# Stored data entries
import Literature.NumberTheory.Weil1964.AdelicMetaplecticDirectSum
import Literature.NumberTheory.Weil1964.AdelicMetaplecticFiniteImplementer
import Literature.NumberTheory.Weil1964.ArchTwoFactorCovariance
import Literature.NumberTheory.Automorphic.AdelicSchwartzBruhatDirectSumPure
import HarnessLib

/-!
# Tensor/direct-sum compatibility of the adelic metaplectic operators (two-factor Schur lemma)

Origin: `pub-hodgecm` MODEL-CONSTRUCTION sub-cell, node W2-⊗ (⊗S)-𝔸 (iii) + final adelic assembly (the statement of
record of BINDER-TRIAGE §30.3). KERNEL MATHEMATICS ONLY: no `def … : Prop` records, no `axiom`, no proof hole. A
REPRODUCTION of a published theorem (Literature side).

Setting: a number field `F`, index types `ι₁, ι₂`, invertible Gram matrices `T_j ∈ GL_{ι_j}(𝔸_F)`, the orthogonal direct
sum `W₁ ⊕ W₂` with Gram matrix `T = fromBlocks T₁ 0 0 T₂`, the global Schrödinger representations
`ρ_j = adelicSchrodinger F ι_j T_j`, `ρ = adelicSchrodinger F (ι₁ ⊕ ι₂) T` on `𝒮(𝔸_F^{ι_j})`, `𝒮(𝔸_F^{ι₁ ⊕ ι₂})`
[MoeglinVignerasWaldspurger1987, Chap. 2 I.4 Exemple (1)], Weil's groups `adelicMp F ι T = Mp^ψ(W) = {(g, M) : M ρ(h) M⁻¹ = ρ(g h)}`
[Weil1964, Chap. III n° 37 pp. 188–189; MoeglinVignerasWaldspurger1987, Chap. 2 II.1 (A)] with their continuous parts
`adelicMpCont`, the see-saw embedding `(g₁, g₂) ↦ g₁ ⊕ g₂ = UnitaryGroup.spSum T₁ T₂ (g₁, g₂)` [Kudla1984, §1] and the
separate-variables product `Φ₁ ⊠ Φ₂ = tensorToSum F ι₁ ι₂ Φ₁ Φ₂ ∈ 𝒮(𝔸_F^{ι₁ ⊕ ι₂})`.

**Main theorem** (`exists_ne_zero_smul_tensorToSum_of_fst_eq_spSum`): if `(g_j, M_j) ∈ Mp^ψ(W_j)` are continuous
(`j = 1, 2`) and `(g₁ ⊕ g₂, M) ∈ Mp^ψ(W₁ ⊕ W₂)` is continuous, then there is ONE scalar `c ≠ 0` with
`M (Φ₁ ⊠ Φ₂) = c • (M₁ Φ₁ ⊠ M₂ Φ₂)` for all `Φ₁, Φ₂` — the functoriality
`𝐫(s₁ ⊕ s₂) = 𝐫(s₁) ⊗ 𝐫(s₂)` (up to the central `c`) of Weil's metaplectic representation for orthogonal direct sums
[Weil1964, Chap. III n° 37–38 pp. 188–190 (the local and adelic `𝐫`; n° 38: restriction to a direct-sum decomposition);
MoeglinVignerasWaldspurger1987, Chap. 2 II.1 (A) (with the uniqueness of `M` up to `ℂˣ`); Kudla1984, §1 (see-saw pairs)].

Assembly (all inputs are landed tree theorems, consumed by name):
* tensor stripping `M = A ⊗ M_f` on `𝒮(𝔸^ι) = 𝓢((F ⊗ ℝ)^ι) ⊗ 𝒮((𝔸_F^∞)^ι)` for continuous metaplectic operators
  (`AdelicMetaplecticTensorStripping.exists_continuousLinearEquiv_of_mem_adelicMpCont`), fed with the finite
  implementers `M_{f,j}` of `AdelicMetaplecticFiniteImplementer.exists_finImplementer` and, for the sum, with the
  by-construction finite implementer `M_{f,1} ⊠ M_{f,2}` of `AdelicMetaplecticDirectSum.finSumAut_implements_of_fst_eq_spSum`
  — so the finite scalar is `c_f = 1`;
* the archimedean two-factor theorem `A (Φ₁ ⊠ Φ₂) = c_∞ • (A₁ Φ₁ ⊠ A₂ Φ₂)` (`ArchTwoFactorCovariance.arch_two_factor`,
  Folland coordinates and the projective Schur lemma for `𝓢`);
* the pure-tensor packaging `c = c_∞ c_f` (`AdelicSchwartzBruhatDirectSumPure.exists_ne_zero_smul_tensorToSum`).

## References
* [Weil1964] A. Weil, *Sur certains groupes d'opérateurs unitaires*, Acta Math. 111 (1964) 143–211, Chap. III
  n° 37–38 pp. 188–190.
* [MoeglinVignerasWaldspurger1987] C. Mœglin, M.-F. Vignéras, J.-L. Waldspurger, *Correspondances de Howe sur un
  corps p-adique*, LNM 1291 (1987), Chap. 2 I.4 Exemple (1), II.1 (A).
* [Kudla1984] S. Kudla, *Seesaw dual reductive pairs*, in: Automorphic forms of several variables (Katata 1983),
  Progr. Math. 46 (1984) 244–268, §1.
-/

set_option autoImplicit false

noncomputable section

open scoped Matrix SchwartzMap TensorProduct Classical

open NumberField NumberField.mixedEmbedding IsDedekindDomain

namespace Literature.NumberTheory.Weil1964

open Literature.NumberTheory.Automorphic Literature.RepresentationTheory.HeisenbergGroup

variable {F : Type} [Field F] [NumberField F]

/-! ### §1 One-factor preliminaries -/

section OneFactor

variable {ι : Type} [Fintype ι]

/-- The indicator `𝟙_{𝒪̂^ι}` of the unit box is a NONZERO finite test vector (its value at `0` is `1`). [folklore] -/
theorem indicatorSB_top_ne_zero :
    indicatorSB F ι (piLevelIdeal F ι ⊤) (isOpen_piLevelIdeal F ⊤) (isCompact_piLevelIdeal F ι ⊤) ≠ 0 := by
  intro h
  have hmem : (0 : ι → FiniteAdeleRing (𝓞 F) F) ∈
      ((piLevelIdeal F ι ⊤ : AddSubgroup (ι → FiniteAdeleRing (𝓞 F) F)) : Set (ι → FiniteAdeleRing (𝓞 F) F)) :=
    zero_mem _
  have h0 := congrArg (fun f : FinSB F ι => (f : (ι → FiniteAdeleRing (𝓞 F) F) → ℂ) 0) h
  rw [coe_indicatorSB, Set.indicator_of_mem hmem] at h0
  exact one_ne_zero h0

/-- A tensor-product operator `M = A ⊗ B` evaluated on a pure tensor: `M (Φ ⊗ f) = A Φ ⊗ B f`. [folklore] -/
theorem apply_piSchwartzBruhatEquiv_tmul_of_eq_adelicTensorEnd
    {M : piSchwartzBruhat F ι ≃ₗ[ℂ] piSchwartzBruhat F ι}
    {A : 𝓢((ι → mixedSpace F), ℂ) →ₗ[ℂ] 𝓢((ι → mixedSpace F), ℂ)} {B : FinSB F ι →ₗ[ℂ] FinSB F ι}
    (hM : (M : piSchwartzBruhat F ι →ₗ[ℂ] piSchwartzBruhat F ι) = adelicTensorEnd A B)
    (Φ : 𝓢((ι → mixedSpace F), ℂ)) (f : FinSB F ι) :
    M (piSchwartzBruhatEquiv F ι (Φ ⊗ₜ f)) = piSchwartzBruhatEquiv F ι (A Φ ⊗ₜ B f) := by
  have h := LinearMap.congr_fun hM (piSchwartzBruhatEquiv F ι (Φ ⊗ₜ f))
  rw [adelicTensorEnd_apply_tmul] at h
  exact h

end OneFactor

/-! ### §2 The two-factor Schur lemma for the adelic metaplectic operators -/

section TwoFactor

variable {ι₁ ι₂ : Type} [Fintype ι₁] [Fintype ι₂] [DecidableEq ι₁] [DecidableEq ι₂]
variable {T₁ : Matrix ι₁ ι₁ (AdeleRing (𝓞 F) F)} {T₂ : Matrix ι₂ ι₂ (AdeleRing (𝓞 F) F)}

/-- **Two-factor Schur lemma, with given finite implementers.** Let `T_j` be invertible, `(g_j, M_j) ∈ Mp^ψ(W_j)`
continuous with finite implementers `M_{f,j}` (`1 ⊗ M_{f,j}` implements `g_j` on the finite Heisenberg elements), and
`(G, M) ∈ Mp^ψ(W₁ ⊕ W₂)` continuous with `G = g₁ ⊕ g₂`. Then `M (Φ₁ ⊠ Φ₂) = c • (M₁ Φ₁ ⊠ M₂ Φ₂)` for ONE scalar
`c ≠ 0` and all `Φ₁ ∈ 𝒮(𝔸_F^{ι₁})`, `Φ₂ ∈ 𝒮(𝔸_F^{ι₂})`.
[cite: Weil1964, Chap. III n° 37–38 pp. 188–190; MoeglinVignerasWaldspurger1987, Chap. 2 II.1 (A); Kudla1984, §1] -/
theorem exists_ne_zero_smul_tensorToSum_of_finImplementers (hT₁ : IsUnit T₁) (hT₂ : IsUnit T₂)
    (p₁ : adelicMp F ι₁ T₁) (hp₁ : p₁ ∈ adelicMpCont F ι₁ T₁)
    (p₂ : adelicMp F ι₂ T₂) (hp₂ : p₂ ∈ adelicMpCont F ι₂ T₂)
    (p : adelicMp F (ι₁ ⊕ ι₂) (Matrix.fromBlocks T₁ 0 0 T₂))
    (hp : p ∈ adelicMpCont F (ι₁ ⊕ ι₂) (Matrix.fromBlocks T₁ 0 0 T₂))
    (hG : (p : symplecticGroup (polar (adelicForm F (ι₁ ⊕ ι₂) (Matrix.fromBlocks T₁ 0 0 T₂))) ×
        (piSchwartzBruhat F (ι₁ ⊕ ι₂) ≃ₗ[ℂ] piSchwartzBruhat F (ι₁ ⊕ ι₂))).1 =
      UnitaryGroup.spSum T₁ T₂
        ((p₁ : symplecticGroup (polar (adelicForm F ι₁ T₁)) × (piSchwartzBruhat F ι₁ ≃ₗ[ℂ] piSchwartzBruhat F ι₁)).1,
         (p₂ : symplecticGroup (polar (adelicForm F ι₂ T₂)) × (piSchwartzBruhat F ι₂ ≃ₗ[ℂ] piSchwartzBruhat F ι₂)).1))
    (A₁f : FinSB F ι₁ ≃ₗ[ℂ] FinSB F ι₁)
    (hA₁f : ∀ h ∈ finHeisenberg T₁, ∀ Φ : piSchwartzBruhat F ι₁,
      adelicTensorEnd LinearMap.id (A₁f : FinSB F ι₁ →ₗ[ℂ] FinSB F ι₁) (adelicSchrodinger F ι₁ T₁ h Φ) =
        adelicSchrodinger F ι₁ T₁
          ((ofSymplectic (polar (adelicForm F ι₁ T₁))
            (p₁ : symplecticGroup (polar (adelicForm F ι₁ T₁)) × (piSchwartzBruhat F ι₁ ≃ₗ[ℂ] piSchwartzBruhat F ι₁)).1).act
              h)
          (adelicTensorEnd LinearMap.id (A₁f : FinSB F ι₁ →ₗ[ℂ] FinSB F ι₁) Φ))
    (A₂f : FinSB F ι₂ ≃ₗ[ℂ] FinSB F ι₂)
    (hA₂f : ∀ h ∈ finHeisenberg T₂, ∀ Φ : piSchwartzBruhat F ι₂,
      adelicTensorEnd LinearMap.id (A₂f : FinSB F ι₂ →ₗ[ℂ] FinSB F ι₂) (adelicSchrodinger F ι₂ T₂ h Φ) =
        adelicSchrodinger F ι₂ T₂
          ((ofSymplectic (polar (adelicForm F ι₂ T₂))
            (p₂ : symplecticGroup (polar (adelicForm F ι₂ T₂)) × (piSchwartzBruhat F ι₂ ≃ₗ[ℂ] piSchwartzBruhat F ι₂)).1).act
              h)
          (adelicTensorEnd LinearMap.id (A₂f : FinSB F ι₂ →ₗ[ℂ] FinSB F ι₂) Φ)) :
    ∃ c : ℂ, c ≠ 0 ∧ ∀ (Φ₁ : piSchwartzBruhat F ι₁) (Φ₂ : piSchwartzBruhat F ι₂),
      (p : symplecticGroup (polar (adelicForm F (ι₁ ⊕ ι₂) (Matrix.fromBlocks T₁ 0 0 T₂))) ×
          (piSchwartzBruhat F (ι₁ ⊕ ι₂) ≃ₗ[ℂ] piSchwartzBruhat F (ι₁ ⊕ ι₂))).2 (tensorToSum F ι₁ ι₂ Φ₁ Φ₂) =
        c • tensorToSum F ι₁ ι₂
          ((p₁ : symplecticGroup (polar (adelicForm F ι₁ T₁)) × (piSchwartzBruhat F ι₁ ≃ₗ[ℂ] piSchwartzBruhat F ι₁)).2 Φ₁)
          ((p₂ : symplecticGroup (polar (adelicForm F ι₂ T₂)) × (piSchwartzBruhat F ι₂ ≃ₗ[ℂ] piSchwartzBruhat F ι₂)).2 Φ₂) := by
  -- `y ↦ T y` is onto for the blocks and for the block sum
  have hS₁ := mulVec_surjective_of_isUnit hT₁
  have hS₂ := mulVec_surjective_of_isUnit hT₂
  have hS := mulVec_fromBlocks_surjective hS₁ hS₂
  -- the finite implementer `M_{f,1} ⊠ M_{f,2}` of the sum, BY CONSTRUCTION (finite scalar `c_f = 1`)
  have hMf := finSumAut_implements_of_fst_eq_spSum hA₁f hA₂f p hG
  -- tensor stripping of the three continuous metaplectic operators
  obtain ⟨A, hA, -⟩ := exists_continuousLinearEquiv_of_mem_adelicMpCont hS p hp (finSumAut A₁f A₂f) hMf
  obtain ⟨A₁, hA₁, -⟩ := exists_continuousLinearEquiv_of_mem_adelicMpCont hS₁ p₁ hp₁ A₁f hA₁f
  obtain ⟨A₂, hA₂, -⟩ := exists_continuousLinearEquiv_of_mem_adelicMpCont hS₂ p₂ hp₂ A₂f hA₂f
  -- the archimedean scalar `c_∞`: Folland coordinates + projective Schur lemma for `𝓢`
  have hinf := arch_two_factor (NumberField.mixedEmbedding.stdBasis F) T₁ T₂
    (isUnit_archMat_of_isUnit (T := T₁) hT₁) (isUnit_archMat_of_isUnit (T := T₂) hT₂)
    (p : symplecticGroup (polar (adelicForm F (ι₁ ⊕ ι₂) (Matrix.fromBlocks T₁ 0 0 T₂))) ×
      (piSchwartzBruhat F (ι₁ ⊕ ι₂) ≃ₗ[ℂ] piSchwartzBruhat F (ι₁ ⊕ ι₂))).1
    (p₁ : symplecticGroup (polar (adelicForm F ι₁ T₁)) × (piSchwartzBruhat F ι₁ ≃ₗ[ℂ] piSchwartzBruhat F ι₁)).1
    (p₂ : symplecticGroup (polar (adelicForm F ι₂ T₂)) × (piSchwartzBruhat F ι₂ ≃ₗ[ℂ] piSchwartzBruhat F ι₂)).1
    (fun x₁ y₁ x₂ y₂ => by
      rw [hG]
      exact spSum_apply_elim _ _ x₁ y₁ x₂ y₂)
    (p : symplecticGroup (polar (adelicForm F (ι₁ ⊕ ι₂) (Matrix.fromBlocks T₁ 0 0 T₂))) ×
      (piSchwartzBruhat F (ι₁ ⊕ ι₂) ≃ₗ[ℂ] piSchwartzBruhat F (ι₁ ⊕ ι₂))).2
    ((mem_MpPsi _ _).1 p.2) A (finSumAut A₁f A₂f : FinSB F (ι₁ ⊕ ι₂) →ₗ[ℂ] FinSB F (ι₁ ⊕ ι₂))
    (fun Φ f => apply_piSchwartzBruhatEquiv_tmul_of_eq_adelicTensorEnd hA Φ f)
    (f₀ := indicatorSB F (ι₁ ⊕ ι₂) (piLevelIdeal F (ι₁ ⊕ ι₂) ⊤) (isOpen_piLevelIdeal F ⊤)
      (isCompact_piLevelIdeal F (ι₁ ⊕ ι₂) ⊤))
    (by
      simp only [LinearEquiv.coe_coe]
      exact (finSumAut A₁f A₂f).map_ne_zero_iff.2 indicatorSB_top_ne_zero)
    (p₁ : symplecticGroup (polar (adelicForm F ι₁ T₁)) × (piSchwartzBruhat F ι₁ ≃ₗ[ℂ] piSchwartzBruhat F ι₁)).2
    ((mem_MpPsi _ _).1 p₁.2) A₁ (A₁f : FinSB F ι₁ →ₗ[ℂ] FinSB F ι₁)
    (fun Φ f => apply_piSchwartzBruhatEquiv_tmul_of_eq_adelicTensorEnd hA₁ Φ f)
    (f₁ := indicatorSB F ι₁ (piLevelIdeal F ι₁ ⊤) (isOpen_piLevelIdeal F ⊤) (isCompact_piLevelIdeal F ι₁ ⊤))
    (by
      simp only [LinearEquiv.coe_coe]
      exact A₁f.map_ne_zero_iff.2 indicatorSB_top_ne_zero)
    (p₂ : symplecticGroup (polar (adelicForm F ι₂ T₂)) × (piSchwartzBruhat F ι₂ ≃ₗ[ℂ] piSchwartzBruhat F ι₂)).2
    ((mem_MpPsi _ _).1 p₂.2) A₂ (A₂f : FinSB F ι₂ →ₗ[ℂ] FinSB F ι₂)
    (fun Φ f => apply_piSchwartzBruhatEquiv_tmul_of_eq_adelicTensorEnd hA₂ Φ f)
    (f₂ := indicatorSB F ι₂ (piLevelIdeal F ι₂ ⊤) (isOpen_piLevelIdeal F ⊤) (isCompact_piLevelIdeal F ι₂ ⊤))
    (by
      simp only [LinearEquiv.coe_coe]
      exact A₂f.map_ne_zero_iff.2 indicatorSB_top_ne_zero)
  -- the finite scalar `c_f = 1`
  have hfin : ∃ cfin : ℂ, cfin ≠ 0 ∧ ∀ (f₁ : FinSB F ι₁) (f₂ : FinSB F ι₂),
      (finSumAut A₁f A₂f : FinSB F (ι₁ ⊕ ι₂) →ₗ[ℂ] FinSB F (ι₁ ⊕ ι₂)) (finSumEquiv F ι₁ ι₂ (f₁ ⊗ₜ f₂)) =
        cfin • finSumEquiv F ι₁ ι₂ ((A₁f : FinSB F ι₁ →ₗ[ℂ] FinSB F ι₁) f₁ ⊗ₜ (A₂f : FinSB F ι₂ →ₗ[ℂ] FinSB F ι₂) f₂) :=
    ⟨1, one_ne_zero, fun f₁ f₂ => by
      simp only [one_smul, LinearEquiv.coe_coe]
      exact finSumAut_apply_tmul A₁f A₂f f₁ f₂⟩
  -- assembly on pure tensors: `c = c_∞ · c_f`
  obtain ⟨c, hc, h⟩ := exists_ne_zero_smul_tensorToSum hA hA₁ hA₂ hinf hfin
  exact ⟨c, hc, fun Φ₁ Φ₂ => h Φ₁ Φ₂⟩

/-- **Two-factor Schur lemma for the adelic metaplectic operators** (statement of record of node W2-⊗ (⊗S)-𝔸 (iii)).
Let `T₁, T₂` be invertible, `(g_j, M_j) ∈ Mp^ψ(W_j)` continuous (`j = 1, 2`) and `(G, M) ∈ Mp^ψ(W₁ ⊕ W₂)` continuous with
`G = g₁ ⊕ g₂`. Then there is ONE scalar `c ≠ 0` with `M (Φ₁ ⊠ Φ₂) = c • (M₁ Φ₁ ⊠ M₂ Φ₂)` for all `Φ₁ ∈ 𝒮(𝔸_F^{ι₁})`,
`Φ₂ ∈ 𝒮(𝔸_F^{ι₂})` — `𝐫(s₁ ⊕ s₂) = 𝐫(s₁) ⊗ 𝐫(s₂)` up to `ℂˣ`.
[cite: Weil1964, Chap. III n° 37–38 pp. 188–190; MoeglinVignerasWaldspurger1987, Chap. 2 II.1 (A); Kudla1984, §1] -/
theorem exists_ne_zero_smul_tensorToSum_of_fst_eq_spSum (hT₁ : IsUnit T₁) (hT₂ : IsUnit T₂)
    (p₁ : adelicMp F ι₁ T₁) (hp₁ : p₁ ∈ adelicMpCont F ι₁ T₁)
    (p₂ : adelicMp F ι₂ T₂) (hp₂ : p₂ ∈ adelicMpCont F ι₂ T₂)
    (p : adelicMp F (ι₁ ⊕ ι₂) (Matrix.fromBlocks T₁ 0 0 T₂))
    (hp : p ∈ adelicMpCont F (ι₁ ⊕ ι₂) (Matrix.fromBlocks T₁ 0 0 T₂))
    (hG : (p : symplecticGroup (polar (adelicForm F (ι₁ ⊕ ι₂) (Matrix.fromBlocks T₁ 0 0 T₂))) ×
        (piSchwartzBruhat F (ι₁ ⊕ ι₂) ≃ₗ[ℂ] piSchwartzBruhat F (ι₁ ⊕ ι₂))).1 =
      UnitaryGroup.spSum T₁ T₂
        ((p₁ : symplecticGroup (polar (adelicForm F ι₁ T₁)) × (piSchwartzBruhat F ι₁ ≃ₗ[ℂ] piSchwartzBruhat F ι₁)).1,
         (p₂ : symplecticGroup (polar (adelicForm F ι₂ T₂)) × (piSchwartzBruhat F ι₂ ≃ₗ[ℂ] piSchwartzBruhat F ι₂)).1)) :
    ∃ c : ℂ, c ≠ 0 ∧ ∀ (Φ₁ : piSchwartzBruhat F ι₁) (Φ₂ : piSchwartzBruhat F ι₂),
      (p : symplecticGroup (polar (adelicForm F (ι₁ ⊕ ι₂) (Matrix.fromBlocks T₁ 0 0 T₂))) ×
          (piSchwartzBruhat F (ι₁ ⊕ ι₂) ≃ₗ[ℂ] piSchwartzBruhat F (ι₁ ⊕ ι₂))).2 (tensorToSum F ι₁ ι₂ Φ₁ Φ₂) =
        c • tensorToSum F ι₁ ι₂
          ((p₁ : symplecticGroup (polar (adelicForm F ι₁ T₁)) × (piSchwartzBruhat F ι₁ ≃ₗ[ℂ] piSchwartzBruhat F ι₁)).2 Φ₁)
          ((p₂ : symplecticGroup (polar (adelicForm F ι₂ T₂)) × (piSchwartzBruhat F ι₂ ≃ₗ[ℂ] piSchwartzBruhat F ι₂)).2 Φ₂) := by
  obtain ⟨A₁f, hA₁f⟩ := exists_finImplementer (mulVec_surjective_of_isUnit hT₁) p₁
  obtain ⟨A₂f, hA₂f⟩ := exists_finImplementer (mulVec_surjective_of_isUnit hT₂) p₂
  exact exists_ne_zero_smul_tensorToSum_of_finImplementers hT₁ hT₂ p₁ hp₁ p₂ hp₂ p hp hG A₁f hA₁f A₂f hA₂f

end TwoFactor

end Literature.NumberTheory.Weil1964

end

# What you have to do
Give back, exactly as written, the stretch from the line with "indicatorSB F ι (piLevelIdeal" through the line with "Schur lemma, with", and no other lines from the records above.

# Task response
    indicatorSB F ι (piLevelIdeal F ι ⊤) (isOpen_piLevelIdeal F ⊤) (isCompact_piLevelIdeal F ι ⊤) ≠ 0 := by
  intro h
  have hmem : (0 : ι → FiniteAdeleRing (𝓞 F) F) ∈
      ((piLevelIdeal F ι ⊤ : AddSubgroup (ι → FiniteAdeleRing (𝓞 F) F)) : Set (ι → FiniteAdeleRing (𝓞 F) F)) :=
    zero_mem _
  have h0 := congrArg (fun f : FinSB F ι => (f : (ι → FiniteAdeleRing (𝓞 F) F) → ℂ) 0) h
  rw [coe_indicatorSB, Set.indicator_of_mem hmem] at h0
  exact one_ne_zero h0

/-- A tensor-product operator `M = A ⊗ B` evaluated on a pure tensor: `M (Φ ⊗ f) = A Φ ⊗ B f`. [folklore] -/
theorem apply_piSchwartzBruhatEquiv_tmul_of_eq_adelicTensorEnd
    {M : piSchwartzBruhat F ι ≃ₗ[ℂ] piSchwartzBruhat F ι}
    {A : 𝓢((ι → mixedSpace F), ℂ) →ₗ[ℂ] 𝓢((ι → mixedSpace F), ℂ)} {B : FinSB F ι →ₗ[ℂ] FinSB F ι}
    (hM : (M : piSchwartzBruhat F ι →ₗ[ℂ] piSchwartzBruhat F ι) = adelicTensorEnd A B)
    (Φ : 𝓢((ι → mixedSpace F), ℂ)) (f : FinSB F ι) :
    M (piSchwartzBruhatEquiv F ι (Φ ⊗ₜ f)) = piSchwartzBruhatEquiv F ι (A Φ ⊗ₜ B f) := by
  have h := LinearMap.congr_fun hM (piSchwartzBruhatEquiv F ι (Φ ⊗ₜ f))
  rw [adelicTensorEnd_apply_tmul] at h
  exact h

end OneFactor

/-! ### §2 The two-factor Schur lemma for the adelic metaplectic operators -/

section TwoFactor

variable {ι₁ ι₂ : Type} [Fintype ι₁] [Fintype ι₂] [DecidableEq ι₁] [DecidableEq ι₂]
variable {T₁ : Matrix ι₁ ι₁ (AdeleRing (𝓞 F) F)} {T₂ : Matrix ι₂ ι₂ (AdeleRing (𝓞 F) F)}

/-- **Two-factor Schur lemma, with given finite implementers.** Let `T_j` be invertible, `(g_j, M_j) ∈ Mp^ψ(W_j)`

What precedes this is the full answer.